EXERCISE REQUIREMENTS:
Only the lines of the data below from the one with "file only) -/" through the one with "(shift-invariant) saves a" are wanted. Repeat them exactly.
Segment Start: SUPPLIED INFORMATION
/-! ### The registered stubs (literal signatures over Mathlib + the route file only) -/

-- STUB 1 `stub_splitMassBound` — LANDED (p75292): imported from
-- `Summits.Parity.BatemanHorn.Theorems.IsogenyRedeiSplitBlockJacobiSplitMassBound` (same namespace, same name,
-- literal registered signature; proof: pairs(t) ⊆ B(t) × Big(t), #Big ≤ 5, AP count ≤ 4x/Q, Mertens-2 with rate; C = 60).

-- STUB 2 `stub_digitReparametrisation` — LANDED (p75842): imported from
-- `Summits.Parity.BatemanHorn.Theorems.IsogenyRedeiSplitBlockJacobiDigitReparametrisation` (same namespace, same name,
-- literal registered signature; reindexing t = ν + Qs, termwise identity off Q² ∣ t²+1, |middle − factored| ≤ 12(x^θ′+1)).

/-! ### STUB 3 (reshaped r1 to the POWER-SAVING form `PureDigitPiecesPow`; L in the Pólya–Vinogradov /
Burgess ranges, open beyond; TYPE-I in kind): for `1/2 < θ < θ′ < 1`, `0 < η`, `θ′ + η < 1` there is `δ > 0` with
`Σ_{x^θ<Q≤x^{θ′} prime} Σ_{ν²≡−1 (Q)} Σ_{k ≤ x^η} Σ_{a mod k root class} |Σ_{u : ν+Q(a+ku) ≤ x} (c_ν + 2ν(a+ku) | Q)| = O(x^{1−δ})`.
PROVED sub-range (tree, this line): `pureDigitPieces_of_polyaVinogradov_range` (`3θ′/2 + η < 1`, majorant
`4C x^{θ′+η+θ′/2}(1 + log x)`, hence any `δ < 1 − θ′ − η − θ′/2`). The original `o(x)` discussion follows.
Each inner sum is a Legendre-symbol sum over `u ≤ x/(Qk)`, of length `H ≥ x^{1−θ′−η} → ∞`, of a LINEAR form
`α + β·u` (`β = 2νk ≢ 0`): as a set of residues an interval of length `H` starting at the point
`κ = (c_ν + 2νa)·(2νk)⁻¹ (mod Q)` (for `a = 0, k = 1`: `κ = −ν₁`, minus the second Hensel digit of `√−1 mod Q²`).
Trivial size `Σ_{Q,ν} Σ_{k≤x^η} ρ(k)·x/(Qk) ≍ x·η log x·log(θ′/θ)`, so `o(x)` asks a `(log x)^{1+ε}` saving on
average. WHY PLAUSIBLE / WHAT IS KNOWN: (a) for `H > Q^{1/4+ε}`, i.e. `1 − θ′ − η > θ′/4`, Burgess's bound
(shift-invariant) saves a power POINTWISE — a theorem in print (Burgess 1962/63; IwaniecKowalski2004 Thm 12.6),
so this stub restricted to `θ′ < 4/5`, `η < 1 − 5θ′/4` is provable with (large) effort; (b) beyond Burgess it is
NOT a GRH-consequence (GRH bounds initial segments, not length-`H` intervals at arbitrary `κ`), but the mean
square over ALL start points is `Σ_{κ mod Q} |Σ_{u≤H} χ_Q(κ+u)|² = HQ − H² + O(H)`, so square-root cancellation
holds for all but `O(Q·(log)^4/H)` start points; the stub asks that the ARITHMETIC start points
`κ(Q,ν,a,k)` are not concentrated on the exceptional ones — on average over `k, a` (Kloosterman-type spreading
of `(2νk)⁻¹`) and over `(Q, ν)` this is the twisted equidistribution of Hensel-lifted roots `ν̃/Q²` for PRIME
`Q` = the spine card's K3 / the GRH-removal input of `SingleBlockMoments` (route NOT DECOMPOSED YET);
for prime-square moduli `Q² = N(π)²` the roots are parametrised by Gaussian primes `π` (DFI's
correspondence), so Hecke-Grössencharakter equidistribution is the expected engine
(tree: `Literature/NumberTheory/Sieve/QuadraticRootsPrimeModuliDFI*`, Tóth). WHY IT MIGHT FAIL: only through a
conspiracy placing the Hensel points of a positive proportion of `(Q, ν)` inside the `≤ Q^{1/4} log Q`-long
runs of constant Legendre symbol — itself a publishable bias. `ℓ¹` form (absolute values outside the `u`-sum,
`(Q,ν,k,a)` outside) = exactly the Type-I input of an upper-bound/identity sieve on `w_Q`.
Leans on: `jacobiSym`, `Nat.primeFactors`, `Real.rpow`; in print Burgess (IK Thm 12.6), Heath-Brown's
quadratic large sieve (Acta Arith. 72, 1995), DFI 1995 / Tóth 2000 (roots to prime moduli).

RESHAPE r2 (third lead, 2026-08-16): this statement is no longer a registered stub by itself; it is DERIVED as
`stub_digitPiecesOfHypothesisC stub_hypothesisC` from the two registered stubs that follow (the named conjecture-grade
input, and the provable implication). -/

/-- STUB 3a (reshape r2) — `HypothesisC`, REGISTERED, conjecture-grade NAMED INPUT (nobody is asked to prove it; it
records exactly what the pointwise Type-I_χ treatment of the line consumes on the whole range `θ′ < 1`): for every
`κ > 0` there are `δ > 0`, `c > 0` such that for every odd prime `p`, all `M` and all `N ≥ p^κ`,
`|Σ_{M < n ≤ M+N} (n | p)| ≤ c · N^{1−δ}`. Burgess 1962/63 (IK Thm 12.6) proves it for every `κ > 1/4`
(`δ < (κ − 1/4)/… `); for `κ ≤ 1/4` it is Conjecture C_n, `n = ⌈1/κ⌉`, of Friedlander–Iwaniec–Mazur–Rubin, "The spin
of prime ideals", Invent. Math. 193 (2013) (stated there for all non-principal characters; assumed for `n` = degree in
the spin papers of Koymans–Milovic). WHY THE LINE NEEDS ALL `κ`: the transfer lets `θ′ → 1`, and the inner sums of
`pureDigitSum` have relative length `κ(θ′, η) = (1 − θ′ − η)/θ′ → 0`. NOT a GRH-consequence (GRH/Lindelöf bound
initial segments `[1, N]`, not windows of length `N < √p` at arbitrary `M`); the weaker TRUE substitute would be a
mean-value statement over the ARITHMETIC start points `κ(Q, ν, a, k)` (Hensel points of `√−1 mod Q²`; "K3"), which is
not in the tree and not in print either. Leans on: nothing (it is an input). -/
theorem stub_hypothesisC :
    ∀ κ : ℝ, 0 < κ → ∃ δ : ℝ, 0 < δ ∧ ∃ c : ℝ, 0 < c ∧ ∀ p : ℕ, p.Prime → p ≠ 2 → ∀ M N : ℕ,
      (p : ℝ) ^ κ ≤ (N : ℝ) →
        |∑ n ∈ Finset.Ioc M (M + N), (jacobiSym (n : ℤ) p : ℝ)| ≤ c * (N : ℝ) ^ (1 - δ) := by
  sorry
Segment End: SUPPLIED INFORMATION
Segment Start: SUPPLIED INFORMATION
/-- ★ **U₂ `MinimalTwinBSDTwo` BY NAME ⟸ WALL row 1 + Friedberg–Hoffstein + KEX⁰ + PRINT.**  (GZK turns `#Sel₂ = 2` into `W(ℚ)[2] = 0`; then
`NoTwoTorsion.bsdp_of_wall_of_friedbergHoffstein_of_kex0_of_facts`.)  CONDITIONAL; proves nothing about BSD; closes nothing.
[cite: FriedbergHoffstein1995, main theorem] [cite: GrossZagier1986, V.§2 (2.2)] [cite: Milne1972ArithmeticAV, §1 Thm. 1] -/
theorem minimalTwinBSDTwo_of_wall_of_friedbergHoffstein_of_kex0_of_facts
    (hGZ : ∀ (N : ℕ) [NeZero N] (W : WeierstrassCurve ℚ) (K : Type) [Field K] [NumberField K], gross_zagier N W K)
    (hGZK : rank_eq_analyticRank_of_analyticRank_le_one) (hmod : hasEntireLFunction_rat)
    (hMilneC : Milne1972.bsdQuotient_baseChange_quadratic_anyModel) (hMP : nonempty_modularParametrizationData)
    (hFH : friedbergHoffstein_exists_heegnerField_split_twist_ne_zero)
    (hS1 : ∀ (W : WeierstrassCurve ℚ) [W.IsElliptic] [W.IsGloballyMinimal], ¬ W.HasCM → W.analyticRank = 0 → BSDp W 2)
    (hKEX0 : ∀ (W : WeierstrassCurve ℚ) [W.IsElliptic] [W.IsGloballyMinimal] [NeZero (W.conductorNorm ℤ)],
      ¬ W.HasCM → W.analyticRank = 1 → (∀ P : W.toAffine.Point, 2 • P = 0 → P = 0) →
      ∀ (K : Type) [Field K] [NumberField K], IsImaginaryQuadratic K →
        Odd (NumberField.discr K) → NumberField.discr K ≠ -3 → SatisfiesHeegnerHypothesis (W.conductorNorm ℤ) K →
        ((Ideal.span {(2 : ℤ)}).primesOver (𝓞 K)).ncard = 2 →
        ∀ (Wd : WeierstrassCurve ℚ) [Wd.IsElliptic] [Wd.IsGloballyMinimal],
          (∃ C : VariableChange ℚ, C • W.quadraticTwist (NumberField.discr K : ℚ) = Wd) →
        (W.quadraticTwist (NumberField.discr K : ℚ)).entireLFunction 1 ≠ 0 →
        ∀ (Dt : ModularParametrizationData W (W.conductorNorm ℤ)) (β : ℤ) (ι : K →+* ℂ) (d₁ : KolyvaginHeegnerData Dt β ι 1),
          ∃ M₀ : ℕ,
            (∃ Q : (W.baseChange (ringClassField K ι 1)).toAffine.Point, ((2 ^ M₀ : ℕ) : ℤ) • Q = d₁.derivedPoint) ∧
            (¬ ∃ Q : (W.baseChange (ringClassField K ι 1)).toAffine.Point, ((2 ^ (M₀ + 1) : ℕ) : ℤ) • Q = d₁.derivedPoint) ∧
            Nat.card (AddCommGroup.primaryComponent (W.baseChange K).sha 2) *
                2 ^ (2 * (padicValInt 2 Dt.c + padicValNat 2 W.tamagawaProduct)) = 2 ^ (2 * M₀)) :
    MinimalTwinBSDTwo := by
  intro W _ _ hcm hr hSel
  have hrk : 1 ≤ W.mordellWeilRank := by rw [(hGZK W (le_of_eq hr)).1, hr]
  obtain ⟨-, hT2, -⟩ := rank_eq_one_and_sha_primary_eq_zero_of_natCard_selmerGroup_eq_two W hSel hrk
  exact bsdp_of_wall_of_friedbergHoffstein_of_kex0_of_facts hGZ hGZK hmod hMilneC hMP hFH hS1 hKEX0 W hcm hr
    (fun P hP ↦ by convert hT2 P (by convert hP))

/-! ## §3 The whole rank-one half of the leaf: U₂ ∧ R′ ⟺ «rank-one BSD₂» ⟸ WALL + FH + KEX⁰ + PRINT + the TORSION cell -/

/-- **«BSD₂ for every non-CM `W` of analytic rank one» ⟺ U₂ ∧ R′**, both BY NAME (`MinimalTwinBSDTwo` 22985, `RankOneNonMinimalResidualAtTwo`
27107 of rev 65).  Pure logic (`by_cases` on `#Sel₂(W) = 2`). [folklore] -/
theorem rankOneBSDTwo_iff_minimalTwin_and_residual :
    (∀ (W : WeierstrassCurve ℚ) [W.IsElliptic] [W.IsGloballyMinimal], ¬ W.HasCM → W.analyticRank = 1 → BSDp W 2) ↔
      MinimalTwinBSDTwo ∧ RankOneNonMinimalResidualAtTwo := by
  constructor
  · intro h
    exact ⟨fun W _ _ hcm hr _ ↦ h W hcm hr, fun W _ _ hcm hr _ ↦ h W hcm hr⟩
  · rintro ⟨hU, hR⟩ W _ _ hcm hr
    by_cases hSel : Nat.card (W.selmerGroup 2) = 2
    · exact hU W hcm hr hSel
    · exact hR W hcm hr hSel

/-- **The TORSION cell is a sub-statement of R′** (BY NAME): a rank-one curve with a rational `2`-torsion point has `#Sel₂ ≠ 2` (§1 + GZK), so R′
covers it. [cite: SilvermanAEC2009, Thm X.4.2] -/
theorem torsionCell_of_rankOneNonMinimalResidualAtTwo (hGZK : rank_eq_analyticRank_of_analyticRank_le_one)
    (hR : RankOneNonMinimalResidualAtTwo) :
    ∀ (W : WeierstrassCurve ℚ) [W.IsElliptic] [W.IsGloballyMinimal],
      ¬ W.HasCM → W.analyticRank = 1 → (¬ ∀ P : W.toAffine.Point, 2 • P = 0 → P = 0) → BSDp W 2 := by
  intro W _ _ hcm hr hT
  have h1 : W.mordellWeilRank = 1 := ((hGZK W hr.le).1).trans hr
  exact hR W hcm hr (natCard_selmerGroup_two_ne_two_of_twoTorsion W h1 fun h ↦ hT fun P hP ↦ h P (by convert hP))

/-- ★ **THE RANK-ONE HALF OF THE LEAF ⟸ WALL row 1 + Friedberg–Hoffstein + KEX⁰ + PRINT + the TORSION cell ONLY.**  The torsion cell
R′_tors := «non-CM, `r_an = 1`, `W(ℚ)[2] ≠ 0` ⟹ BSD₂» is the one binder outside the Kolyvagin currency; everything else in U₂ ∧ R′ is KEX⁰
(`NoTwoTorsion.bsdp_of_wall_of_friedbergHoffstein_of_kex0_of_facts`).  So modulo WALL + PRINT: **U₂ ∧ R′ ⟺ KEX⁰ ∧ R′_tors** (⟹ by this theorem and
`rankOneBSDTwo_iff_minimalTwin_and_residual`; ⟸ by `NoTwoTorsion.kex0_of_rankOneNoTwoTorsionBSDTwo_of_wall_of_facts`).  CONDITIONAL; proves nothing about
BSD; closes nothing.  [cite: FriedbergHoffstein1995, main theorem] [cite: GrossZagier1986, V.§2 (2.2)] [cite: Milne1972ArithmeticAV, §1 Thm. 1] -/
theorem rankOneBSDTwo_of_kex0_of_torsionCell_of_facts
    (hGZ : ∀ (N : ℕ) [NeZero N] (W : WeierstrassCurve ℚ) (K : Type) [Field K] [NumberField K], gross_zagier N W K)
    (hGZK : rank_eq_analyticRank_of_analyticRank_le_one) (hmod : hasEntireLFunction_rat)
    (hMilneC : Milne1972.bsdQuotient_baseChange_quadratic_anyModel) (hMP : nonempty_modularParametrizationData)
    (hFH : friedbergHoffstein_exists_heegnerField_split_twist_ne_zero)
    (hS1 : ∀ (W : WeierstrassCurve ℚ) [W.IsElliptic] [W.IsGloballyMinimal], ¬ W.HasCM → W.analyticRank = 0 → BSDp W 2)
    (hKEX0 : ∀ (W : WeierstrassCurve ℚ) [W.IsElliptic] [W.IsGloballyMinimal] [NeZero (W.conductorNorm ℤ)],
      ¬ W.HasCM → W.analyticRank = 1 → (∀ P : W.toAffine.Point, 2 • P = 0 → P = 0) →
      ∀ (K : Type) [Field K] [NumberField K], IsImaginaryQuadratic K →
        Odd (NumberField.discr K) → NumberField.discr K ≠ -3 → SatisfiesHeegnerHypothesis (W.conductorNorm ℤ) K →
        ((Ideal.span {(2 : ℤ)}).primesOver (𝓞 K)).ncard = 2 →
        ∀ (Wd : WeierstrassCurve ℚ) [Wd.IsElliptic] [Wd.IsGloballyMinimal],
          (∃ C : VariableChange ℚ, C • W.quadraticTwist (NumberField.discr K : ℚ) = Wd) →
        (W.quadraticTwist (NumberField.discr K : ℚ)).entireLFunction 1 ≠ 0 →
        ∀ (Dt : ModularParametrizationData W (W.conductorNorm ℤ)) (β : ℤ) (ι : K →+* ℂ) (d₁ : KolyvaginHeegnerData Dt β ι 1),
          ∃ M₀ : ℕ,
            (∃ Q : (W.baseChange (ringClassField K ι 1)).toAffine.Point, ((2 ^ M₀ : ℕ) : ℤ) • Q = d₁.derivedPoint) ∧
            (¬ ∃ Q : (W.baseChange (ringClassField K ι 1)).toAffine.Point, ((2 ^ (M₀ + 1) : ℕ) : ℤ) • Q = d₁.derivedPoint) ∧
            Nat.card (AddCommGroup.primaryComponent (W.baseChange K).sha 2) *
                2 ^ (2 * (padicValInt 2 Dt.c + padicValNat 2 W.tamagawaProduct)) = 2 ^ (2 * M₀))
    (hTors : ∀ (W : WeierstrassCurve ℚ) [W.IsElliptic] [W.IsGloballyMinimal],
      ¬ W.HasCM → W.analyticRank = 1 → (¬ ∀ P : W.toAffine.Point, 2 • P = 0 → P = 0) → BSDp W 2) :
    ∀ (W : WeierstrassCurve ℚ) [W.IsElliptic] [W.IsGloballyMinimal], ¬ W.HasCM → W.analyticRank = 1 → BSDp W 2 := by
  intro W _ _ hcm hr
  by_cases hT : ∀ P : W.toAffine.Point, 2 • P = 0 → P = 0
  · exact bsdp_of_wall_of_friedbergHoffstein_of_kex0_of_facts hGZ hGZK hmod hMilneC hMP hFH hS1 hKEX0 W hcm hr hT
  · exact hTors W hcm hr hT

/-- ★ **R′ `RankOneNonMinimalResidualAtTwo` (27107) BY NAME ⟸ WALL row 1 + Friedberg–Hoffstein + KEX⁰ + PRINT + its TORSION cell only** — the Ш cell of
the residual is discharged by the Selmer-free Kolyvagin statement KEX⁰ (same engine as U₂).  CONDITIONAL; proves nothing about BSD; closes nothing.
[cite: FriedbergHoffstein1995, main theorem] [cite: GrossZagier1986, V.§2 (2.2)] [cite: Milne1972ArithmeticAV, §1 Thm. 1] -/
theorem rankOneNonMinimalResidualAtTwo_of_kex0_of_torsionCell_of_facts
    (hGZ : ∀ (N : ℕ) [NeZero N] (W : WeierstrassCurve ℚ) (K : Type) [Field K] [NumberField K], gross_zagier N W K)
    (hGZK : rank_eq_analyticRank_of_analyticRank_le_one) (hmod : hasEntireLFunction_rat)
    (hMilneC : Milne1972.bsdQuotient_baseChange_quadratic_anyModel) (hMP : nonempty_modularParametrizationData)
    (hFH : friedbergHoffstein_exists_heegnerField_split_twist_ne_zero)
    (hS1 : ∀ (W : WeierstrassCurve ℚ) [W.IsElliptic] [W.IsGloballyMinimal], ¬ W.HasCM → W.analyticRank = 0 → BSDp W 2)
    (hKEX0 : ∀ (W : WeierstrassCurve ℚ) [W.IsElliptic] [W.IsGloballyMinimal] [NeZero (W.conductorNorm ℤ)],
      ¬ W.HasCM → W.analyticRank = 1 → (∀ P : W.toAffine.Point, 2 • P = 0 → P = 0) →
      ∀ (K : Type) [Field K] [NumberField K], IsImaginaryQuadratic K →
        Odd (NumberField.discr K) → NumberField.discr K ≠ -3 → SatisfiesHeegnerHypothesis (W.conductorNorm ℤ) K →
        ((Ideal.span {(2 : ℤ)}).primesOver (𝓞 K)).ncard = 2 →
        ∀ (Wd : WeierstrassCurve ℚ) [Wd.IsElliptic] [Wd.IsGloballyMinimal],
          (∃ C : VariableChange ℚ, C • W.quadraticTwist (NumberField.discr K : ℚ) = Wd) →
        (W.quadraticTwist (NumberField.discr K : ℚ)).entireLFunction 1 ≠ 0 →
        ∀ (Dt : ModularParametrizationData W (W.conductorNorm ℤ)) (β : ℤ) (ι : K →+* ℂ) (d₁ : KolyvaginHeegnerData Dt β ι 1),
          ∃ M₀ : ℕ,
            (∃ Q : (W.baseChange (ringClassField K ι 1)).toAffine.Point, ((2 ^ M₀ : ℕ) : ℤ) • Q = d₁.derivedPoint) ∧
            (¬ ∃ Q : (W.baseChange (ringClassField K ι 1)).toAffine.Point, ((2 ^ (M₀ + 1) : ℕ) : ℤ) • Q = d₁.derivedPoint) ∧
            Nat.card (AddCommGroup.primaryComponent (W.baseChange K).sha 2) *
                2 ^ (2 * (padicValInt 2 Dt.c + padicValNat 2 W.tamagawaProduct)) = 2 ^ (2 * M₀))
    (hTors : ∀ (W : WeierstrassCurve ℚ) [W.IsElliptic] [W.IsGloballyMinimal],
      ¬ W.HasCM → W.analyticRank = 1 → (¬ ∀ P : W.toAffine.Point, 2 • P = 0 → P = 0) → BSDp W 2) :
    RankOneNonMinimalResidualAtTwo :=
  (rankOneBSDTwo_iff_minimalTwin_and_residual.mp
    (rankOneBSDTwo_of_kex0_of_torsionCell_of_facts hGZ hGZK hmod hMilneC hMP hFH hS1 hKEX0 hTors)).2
Segment End: SUPPLIED INFORMATION
FINISHED EXERCISE:
/-! ### The registered stubs (literal signatures over Mathlib + the route file only) -/

-- STUB 1 `stub_splitMassBound` — LANDED (p75292): imported from
-- `Summits.Parity.BatemanHorn.Theorems.IsogenyRedeiSplitBlockJacobiSplitMassBound` (same namespace, same name,
-- literal registered signature; proof: pairs(t) ⊆ B(t) × Big(t), #Big ≤ 5, AP count ≤ 4x/Q, Mertens-2 with rate; C = 60).

-- STUB 2 `stub_digitReparametrisation` — LANDED (p75842): imported from
-- `Summits.Parity.BatemanHorn.Theorems.IsogenyRedeiSplitBlockJacobiDigitReparametrisation` (same namespace, same name,
-- literal registered signature; reindexing t = ν + Qs, termwise identity off Q² ∣ t²+1, |middle − factored| ≤ 12(x^θ′+1)).

/-! ### STUB 3 (reshaped r1 to the POWER-SAVING form `PureDigitPiecesPow`; L in the Pólya–Vinogradov /
Burgess ranges, open beyond; TYPE-I in kind): for `1/2 < θ < θ′ < 1`, `0 < η`, `θ′ + η < 1` there is `δ > 0` with
`Σ_{x^θ<Q≤x^{θ′} prime} Σ_{ν²≡−1 (Q)} Σ_{k ≤ x^η} Σ_{a mod k root class} |Σ_{u : ν+Q(a+ku) ≤ x} (c_ν + 2ν(a+ku) | Q)| = O(x^{1−δ})`.
PROVED sub-range (tree, this line): `pureDigitPieces_of_polyaVinogradov_range` (`3θ′/2 + η < 1`, majorant
`4C x^{θ′+η+θ′/2}(1 + log x)`, hence any `δ < 1 − θ′ − η − θ′/2`). The original `o(x)` discussion follows.
Each inner sum is a Legendre-symbol sum over `u ≤ x/(Qk)`, of length `H ≥ x^{1−θ′−η} → ∞`, of a LINEAR form
`α + β·u` (`β = 2νk ≢ 0`): as a set of residues an interval of length `H` starting at the point
`κ = (c_ν + 2νa)·(2νk)⁻¹ (mod Q)` (for `a = 0, k = 1`: `κ = −ν₁`, minus the second Hensel digit of `√−1 mod Q²`).
Trivial size `Σ_{Q,ν} Σ_{k≤x^η} ρ(k)·x/(Qk) ≍ x·η log x·log(θ′/θ)`, so `o(x)` asks a `(log x)^{1+ε}` saving on
average. WHY PLAUSIBLE / WHAT IS KNOWN: (a) for `H > Q^{1/4+ε}`, i.e. `1 − θ′ − η > θ′/4`, Burgess's bound
(shift-invariant) saves a power POINTWISE — a theorem in print (Burgess 1962/63; IwaniecKowalski2004 Thm 12.6),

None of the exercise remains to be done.